> Source information:
/-- **`[t^p][p] ≡ c_{p-1} (mod p)`**, where `ω = Σ cₙ tⁿ dt`: compare coefficients of `t^{p-1}` in
`ω([p])·[p]' = p·ω` modulo `p²` (the cross terms are `≡ 0 (mod p²)` by IV.4.4 and
`ω([p]) ≡ 1 (mod p, t^p)`). [Silverman AEC IV.4.4, IV.7 (height `≥ 1`); Katz–Mazur 12.4]
[folklore] -/
theorem norm_coeff_prime_formalMul_sub_coeff_formalOmega_le :
    ‖coeff p (W.formalMul p) - coeff (p - 1) W.formalOmega‖ ≤ ‖(p : ℚ_[p])‖ := by
  have hp : p.Prime := Fact.out
  have hp1 : p - 1 + 1 = p := Nat.sub_add_cancel hp.one_le
  set E := W.formalOmega.subst (W.formalMul p) with hE
  set D := d⁄dX ℚ_[p] (W.formalMul p) with hD
  have hid := congrArg (coeff (p - 1)) (W.formalOmega_subst_formalMul_mul_derivative p)
  rw [coeff_mul, map_nsmul] at hid
  have hmem : ((0, p - 1) : ℕ × ℕ) ∈ Finset.antidiagonal (p - 1) := by simp
  rw [← Finset.add_sum_erase _ _ hmem] at hid
  have hcast : ((p - 1 : ℕ) : ℚ_[p]) + 1 = p := by
    rw [← Nat.cast_succ, Nat.succ_eq_add_one, hp1]
  have hmain : coeff ((0, p - 1) : ℕ × ℕ).1 E * coeff ((0, p - 1) : ℕ × ℕ).2 D =
      (p : ℚ_[p]) * coeff p (W.formalMul p) := by
    show coeff 0 E * coeff (p - 1) D = _
    rw [hE, W.coeff_zero_formalOmega_subst_formalMul, one_mul, hD, coeff_derivative, hp1, hcast,
      mul_comm]
  -- every other term is `≡ 0 (mod p²)`
  have hrest : ∀ x ∈ (Finset.antidiagonal (p - 1)).erase (0, p - 1),
      ‖coeff x.1 E * coeff x.2 D‖ ≤ ‖(p : ℚ_[p])‖ * ‖(p : ℚ_[p])‖ := by
    intro x hx
    obtain ⟨hne, hx'⟩ := Finset.mem_erase.mp hx
    rw [Finset.mem_antidiagonal] at hx'
    obtain ⟨a, b⟩ := x
    simp only at hx' hne ⊢
    have ha0 : a ≠ 0 := by
      intro ha
      have hb' : b = p - 1 := by omega
      exact hne (by rw [ha, hb'])
    have h1 : ‖coeff a E‖ ≤ ‖(p : ℚ_[p])‖ :=
      W.norm_coeff_formalOmega_subst_formalMul_prime_le ha0 (by omega)
    have h2 : ‖coeff b D‖ ≤ ‖(p : ℚ_[p])‖ := by
      rw [hD, coeff_derivative, norm_mul,
        show ((b : ℚ_[p]) + 1) = ((b + 1 : ℕ) : ℚ_[p]) by push_cast; rfl]
      calc ‖coeff (b + 1) (W.formalMul p)‖ * ‖((b + 1 : ℕ) : ℚ_[p])‖
          ≤ ‖(p : ℚ_[p])‖ * 1 :=
            mul_le_mul (W.norm_coeff_formalMul_prime_le_of_lt (by omega))
              (by simpa using Padic.norm_int_le_one (p := p) ((b + 1 : ℕ) : ℤ)) (norm_nonneg _) (norm_nonneg _)
        _ = ‖(p : ℚ_[p])‖ := mul_one _
    calc ‖coeff a E * coeff b D‖ = ‖coeff a E‖ * ‖coeff b D‖ := norm_mul _ _
      _ ≤ ‖(p : ℚ_[p])‖ * ‖(p : ℚ_[p])‖ := mul_le_mul h1 h2 (norm_nonneg _) (norm_nonneg _)
  have hsum : ‖∑ x ∈ (Finset.antidiagonal (p - 1)).erase (0, p - 1), coeff x.1 E * coeff x.2 D‖ ≤
      ‖(p : ℚ_[p])‖ * ‖(p : ℚ_[p])‖ :=
    IsUltrametricDist.norm_sum_le_of_forall_le_of_nonneg
      (mul_nonneg (norm_nonneg _) (norm_nonneg _)) hrest
  have hkey : (p : ℚ_[p]) * (coeff p (W.formalMul p) - coeff (p - 1) W.formalOmega) =
      -∑ x ∈ (Finset.antidiagonal (p - 1)).erase (0, p - 1), coeff x.1 E * coeff x.2 D := by
    have : (p : ℚ_[p]) * coeff p (W.formalMul p) +
        ∑ x ∈ (Finset.antidiagonal (p - 1)).erase (0, p - 1), coeff x.1 E * coeff x.2 D =
        p • coeff (p - 1) W.formalOmega := by rw [← hid, hmain]
    rw [nsmul_eq_mul] at this
    linear_combination this
  have hp0 : 0 < ‖(p : ℚ_[p])‖ := norm_pos_iff.mpr (Nat.cast_ne_zero.mpr hp.ne_zero)
  have hnorm : ‖(p : ℚ_[p])‖ * ‖coeff p (W.formalMul p) - coeff (p - 1) W.formalOmega‖ ≤
      ‖(p : ℚ_[p])‖ * ‖(p : ℚ_[p])‖ := by
    rw [← norm_mul, hkey, norm_neg]; exact hsum
  exact le_of_mul_le_mul_left hnorm hp0

/-- **Deuring–Hasse, `p`-adically: `c_{p-1} ≡ A_p(W) (mod p)`** for a `p`-integral equation over
`ℚ_p`, `p` odd (`ω = Σ cₙ tⁿ dt`, `A_p = hasseCoeff`, the coefficient of `x^{p-1}` in
`(4x³ + b₂x² + 2b₄x + b₆)^{(p-1)/2}`): the reduction of the tree's characteristic-`p` identity
`coeff_formalInvDiff_prime_sub_one` along `ℤ_p → 𝔽_p`. [Silverman AEC V.4.1(a); Blakestad–Grant
2023, Remark after Prop. 3 (`H₁ = w_{p-1}`)] [cite: BlakestadGrant2023, Prop. 3] -/
theorem norm_coeff_formalOmega_sub_hasseCoeff_lt_one (hp2 : p ≠ 2) :
    ‖coeff (p - 1) W.formalOmega - W.hasseCoeff p‖ < 1 := by
  have hp : p.Prime := Fact.out
  obtain ⟨m, hpm⟩ : ∃ m, p = 2 * m + 1 := hp.eq_two_or_odd'.resolve_left hp2
  set V := W.integralModel ℤ_[p] with hV
  have hVW : V.map PadicInt.Coe.ringHom = W := W.eq_map_integralModel
  have h1 : coeff (p - 1) W.formalOmega = ((coeff (p - 1) V.formalInvDiff : ℤ_[p]) : ℚ_[p]) := by
    rw [← W.formalInvDiff_eq_formalOmega, ← hVW, ← map_formalInvDiff, coeff_map]; rfl
  have h2 : W.hasseCoeff p = ((V.hasseCoeff p : ℤ_[p]) : ℚ_[p]) := by
    rw [← hVW, map_hasseCoeff]; rfl
  rw [h1, h2, ← PadicInt.coe_sub, PadicInt.padic_norm_e_of_padicInt, PadicInt.norm_lt_one_iff_dvd,
    ← Ideal.mem_span_singleton, ← PadicInt.maximalIdeal_eq_span_p, ← PadicInt.ker_toZMod,
    RingHom.mem_ker, map_sub, sub_eq_zero]
  have h3 : PadicInt.toZMod (coeff (p - 1) V.formalInvDiff) =
      coeff (p - 1) (V.map (PadicInt.toZMod (p := p))).formalInvDiff := by
    rw [← map_formalInvDiff, coeff_map]
  rw [h3, ← map_hasseCoeff]
  exact (V.map (PadicInt.toZMod (p := p))).coeff_formalInvDiff_prime_sub_one p hpm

> Problem: Above are the entries. Output exactly the lines beginning with the line that has "set V := W.integralModel ℤ_[p] with hV" and ending with the line that has "have h3 : PadicInt.toZMod".

> Solution to this task:
  set V := W.integralModel ℤ_[p] with hV
  have hVW : V.map PadicInt.Coe.ringHom = W := W.eq_map_integralModel
  have h1 : coeff (p - 1) W.formalOmega = ((coeff (p - 1) V.formalInvDiff : ℤ_[p]) : ℚ_[p]) := by
    rw [← W.formalInvDiff_eq_formalOmega, ← hVW, ← map_formalInvDiff, coeff_map]; rfl
  have h2 : W.hasseCoeff p = ((V.hasseCoeff p : ℤ_[p]) : ℚ_[p]) := by
    rw [← hVW, map_hasseCoeff]; rfl
  rw [h1, h2, ← PadicInt.coe_sub, PadicInt.padic_norm_e_of_padicInt, PadicInt.norm_lt_one_iff_dvd,
    ← Ideal.mem_span_singleton, ← PadicInt.maximalIdeal_eq_span_p, ← PadicInt.ker_toZMod,
    RingHom.mem_ker, map_sub, sub_eq_zero]
  have h3 : PadicInt.toZMod (coeff (p - 1) V.formalInvDiff) =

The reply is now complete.